I thought it would be fun to keep the trip details a secret from Emily. Throughout the trip, she never knew what we were doing or where we were going until we got there. If you’ve never planned a secret trip for someone, try it. It was stressful but ultimately rewarding and very entertaining.
The variety of outdoor activities can also make Whidbey Island a relatively cost-effective trip. This is especially true if you already have a Discover Pass, which gives you access to state parks around the state. An annual pass is $30, which is absolutely worth it if you want to explore different parks, trails, etc. throughout the year. Otherwise, you can get a day pass for $10.
So, after a lot researching, planning, and re-planning, here’s the schedule I came up with:
Day 1
- 7:00a – 7:40a: Drive to Mukilteo
- 8:30a – 8:50a: Ferry to Clinton
- 8:50a – 9:20a: Drive to Meerkerk Gardens
- 9:20a – 10:35a: Meerkerk Gardens
- 10:35a – 11:05a: Drive to Langley
- 11:05a – 11:35a: Hang out in Langley
- 11:35a – 12:20p: Langley Whale Center
- 12:20p – 1:05p: Drive to Fort Casey
- 1:05p – 2:35p: Fort Casey + lunch
- 2:35p – 2:50p: Drive to Fort Ebey
- 2:50p – 3:50p: Fort Ebey
- 3:50p – 4:20p: Drive to Deception Pass
- 4:20p – 8:00p: Deception Pass
- 8:00p – 8:30p: Drive to Burlington
- 8:30p – 9:30p: Bangkok Bistro
- 9:30p – 9:45p: Drive to hotel
Day 2
- 7:30a – 8:05a: Drive to Anacortes
- 9:05a – 10:10a: Ferry to Friday Harbor
- 10:30a – 5:30p: Kayaking
- 6:30p – 7:35p: Ferry to Anacortes
- 7:35p – 8:30p: Coconut Kenny’s
- 8:30p – 10:00p: Drive home
(Okay, I guess day 2 wasn’t technically on Whidbey Island… but close enough.)
Drive to Mukilteo (7:00a – 7:40a)
The easiest (and most fun) way to get to Whidbey Island is by ferry from Mukilteo to Clinton. If you’re taking a car, you can drive it right onto the ferry for a slightly higher price. The drive to the terminal is easy. Emily tried to figure out where we were going, but whenever she saw signs for Mukilteo, she joked: “Oh, are we going to Mukilteo?” Imagine her surprise when we actually arrived in Mukilteo.
On the summer schedule, the ferries leave every 30 minutes or so, but the line of cars can get long in the morning. Fortunately we planned enough time to miss the first ferry, which is exactly what happened. Once we passed the tollbooth, they assigned us to a line to load the ferry.
Miles: 24
Ferry to Clinton (8:30a – 8:50a)
After driving onto the ferry, we parked our car and walked up to the passenger level. The views on the water are really nice, but it can get windy and chilly outside! Fortunately we were able to enjoy the views from inside, while contributing to a puzzle that was on one of the tables. The ferry ride is only 20 minutes, but honestly I wouldn’t have minded a little longer.

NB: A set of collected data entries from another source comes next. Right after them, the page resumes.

import Summits.BirchSwinnertonDyer.Rank1Residual.X4.OldShapeOfIhara
import HarnessLib

/-!
# The level-`M` character of an `ℓ`-old eigen-functional: a dichotomy (cell `b2b-bsdres`, seat additive-p4, line V45)

HONEST FRAMING (verbatim, cell `b2b-bsdres`): the goal of the cell is to DELETE the COMBINATION-SHAPED
residual classes for ALL analytic-rank `≤ 1` curves over `ℚ` — "full BSD formula for every rank `≤ 1`
curve in class `C`" assembled STRICTLY from published theorems — so that the rank-`≤ 1` remainder
becomes exactly the CONSTRUCTION-SHAPED classes, which are TYPED (missing-input Props), NOT attempted;
this is not "finishing BSD". This file: TOOL theorems (algebra over the tree's period homology
`H₁(X₀(N), ℤ) = periodHomology N ⊆ S₂(Γ₀(N))^∨` and its prime-to-`Mℓ` Hecke ring
`𝕋̃ = HeckeRing0.primeTo M 2 (Mℓ)`), 0 defs, 0 facts, nothing booked; X4 CONSTRUCTION-SHAPED.

## Why (line V45 = the Mazur-principle route of V43 WITHOUT multiplicity one, kernel side)

Gen 24/25 reduced the corner's level-lowering certificate to the inclusion `E'[p] ⊆ B_ℓ` read on
cycles: the reduced plus functional `Φ` of `f` (level `Mℓ`, `θ(r) = a_r(f)`) is `ℓ`-OLD on
`H₁(X₀(Mℓ), ℤ)`, `Φ = Λ₁∘α_* + Λ₂∘β_*` with `Λ₁, Λ₂` additive `k`-valued on `H₁(X₀(M), ℤ)`. Gen 25's
K52 (`X4/OldShapeOfIhara`) and the Fitting projection (`X4/OldEigenPairOfIhara`) need a CHARACTER
`χ : 𝕋̃ → k` of the LEVEL-`M` Hecke ring with `χ(T_r) = θ̄(r)` — i.e. that `f`'s eigenvalues occur
mod `p` at level `M`, which is the CONCLUSION of level lowering, not an input. This file removes that
input: let `𝔫₀ = (p, T_r − θ(r) : r ∤ Mℓ) ⊆ 𝕋̃` (the level-`M` shadow of `𝔪_f`). EITHER `1 ∈ 𝔫₀`, and
then `Φ` VANISHES on `H₁(X₀(Mℓ), ℤ)` (`apply_eq_zero_of_one_mem_idealSpan`: write
`1 = Σ bᵢ (T_{rᵢ} − θ(rᵢ)) + b p`, push each `bᵢ ∈ 𝕋̃` through the degeneracy maps by the tree's
`HeckeRing0.primeTo.exists_dualMap_degeneracyMap0_eq_smul`, and use `Φ∘T_r^∨ = θ̄(r)Φ`, `p = 0` in
`k`); OR `1 ∉ 𝔫₀`, and then `𝕋̃/𝔫₀ = 𝔽_p` and the quotient map IS the character
(`exists_ringHom_apply_T_eq_of_one_not_mem_idealSpan`: `ℤ → 𝕋̃/𝔫₀` is onto since every generator
`T_r ≡ θ(r)`, and `ZMod.castHom` is injective on the non-trivial quotient of characteristic `p`).
The dichotomy `apply_eq_zero_or_exists_ringHom_apply_T_eq` is what V45's assembly consumes: in the
first case the certificate is trivial (`μ = 0`), in the second K52 + the Fitting projection apply.

## References

* K. A. Ribet, *On modular representations of `Gal(ℚ̄/ℚ)` arising from modular forms*, Invent. Math. 100 (1990), Thm. 1.1, §6. [cite: Ribet1990, Thm. 1.1]
* H. Darmon, F. Diamond, R. Taylor, *Fermat's Last Theorem* (1995), §4.1 p. 107, §4.3 pp. 119–120. [cite: DarmonDiamondTaylor1995, §4.3 (p. 119) and Lemma 4.30]
* F. Diamond, J. Shurman, *A First Course in Modular Forms* (2005), Prop. 5.6.2. [cite: DiamondShurman2005, Prop. 5.6.2]
-/

noncomputable section

open scoped MatrixGroups ModularForm

open CongruenceSubgroup Finset Matrix

open Literature.NumberTheory.EllipticCurves Literature.NumberTheory.EllipticCurves.ModularForms
  Literature.NumberTheory.EllipticCurves.ModularForms.HidaCohomology

namespace Summit.BirchSwinnertonDyer.Rank1Residual.LevelLowering

/-! ### §1 Additive functions on the lattice; `𝕋̃`-equivariance of `α_*`, `β_*` -/

section Additive

variable {k : Type*} [CommRing k] {N : ℕ} [NeZero N]

/-- An additive function on the lattice vanishes at `0`. [folklore] -/
theorem apply_zero_of_additive (Φ : Module.Dual ℂ (CuspForm (Gamma0 N) 2) → k)
    (hadd : ∀ x ∈ periodHomology N, ∀ y ∈ periodHomology N, Φ (x + y) = Φ x + Φ y) :
    Φ 0 = 0 := by
  have h := hadd 0 (zero_mem _) 0 (zero_mem _)
  rw [add_zero] at h
  linear_combination -h

/-- An additive function on the lattice is subtractive there. [folklore] -/
theorem apply_sub_of_additive (Φ : Module.Dual ℂ (CuspForm (Gamma0 N) 2) → k)
    (hadd : ∀ x ∈ periodHomology N, ∀ y ∈ periodHomology N, Φ (x + y) = Φ x + Φ y)
    {x y : Module.Dual ℂ (CuspForm (Gamma0 N) 2)} (hx : x ∈ periodHomology N)
    (hy : y ∈ periodHomology N) : Φ (x - y) = Φ x - Φ y := by
  have h := hadd (x - y) (sub_mem hx hy) y hy
  rw [sub_add_cancel] at h
  linear_combination -h

/-- An additive function on the lattice is `ℤ`-homogeneous there. [folklore] -/
theorem apply_zsmul_of_additive (Φ : Module.Dual ℂ (CuspForm (Gamma0 N) 2) → k)
    (hadd : ∀ x ∈ periodHomology N, ∀ y ∈ periodHomology N, Φ (x + y) = Φ x + Φ y)
    {x : Module.Dual ℂ (CuspForm (Gamma0 N) 2)} (hx : x ∈ periodHomology N) (n : ℤ) :
    Φ (n • x) = n * Φ x := by
  have h0 : Φ 0 = 0 := apply_zero_of_additive Φ hadd
  have hnat : ∀ m : ℕ, Φ ((m : ℤ) • x) = m * Φ x := by
    intro m
    induction m with
    | zero => simp [h0]
    | succ m ih =>
      have hmx : ((m : ℤ) • x) ∈ periodHomology N := (periodHomology N).zsmul_mem hx m
      rw [Nat.cast_succ, add_smul, one_smul, hadd _ hmx _ hx, ih]
      push_cast
      ring
  obtain ⟨m, rfl | rfl⟩ := Int.eq_nat_or_neg n
  · rw [Int.cast_natCast]; exact hnat m
  · have hmx : ((m : ℤ) • x) ∈ periodHomology N := (periodHomology N).zsmul_mem hx m
    have h := hadd _ hmx _ ((periodHomology N).zsmul_mem hx (-(m : ℤ)))
    rw [← add_smul, add_neg_cancel, zero_smul, h0, hnat m] at h
    push_cast
    linear_combination -h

Cost: $13.40 (2 passengers + 1 car)
Drive to Meerkerk Gardens (8:50a – 9:20a)
With a population of less than 1000, Clinton didn’t seem like the most exciting place to hang out… so we drove off the ferry and immediately headed for Meerkerk Gardens. Whidbey Island is long and narrow with essentially one highway (SR 525/20) running down the middle, making it straightforward to navigate the island. Although Meerkerk was past some of our other destinations, it opened the earliest, letting us squeeze more into our day.

Miles: 16
Meerkerk Gardens (9:20a – 10:35a)
A short detour off of SR 525 lies Meerkerk Gardens, a really peaceful nonprofit garden with miles of walking trails. It features 100s of types of rhododendrons, which I learned is a type of flower. That should tell you how much I know about flowers. But even I enjoyed the calmness of the gardens. We didn’t see a single person until the end of our visit, not even at the admissions gate. The “rhodies” weren’t in full bloom anymore, but it was still a beautiful and relaxing way to start our trip.


Cost: $10 (2 people)
Drive to Langley (10:35a – 11:05a)
From Meerkerk, we backtracked down to Langley now that things were starting to open. Not the most efficient route, but I think it worked out for the best.
Miles: 14
Hang out in Langley (11:05a – 11:35a)
Langley is an artsy little town on the edge of the island. We spent some time walking around and dropping into a few of the art galleries featuring local artists. My favorite was Callahan’s Firehouse, a glass gallery with endless glass fish, paperweights, and other pieces. We watched the artist making another one, and it looked like you could blow your own glass to take home. Across the street we spotted Gregor Rare Books, a small bookstore with a unique selection of old and first edition books. It was really cool to see such early versions of familiar books.
Emily is a big knitter, so we had to stop by Knitty Purls, the local yarn store.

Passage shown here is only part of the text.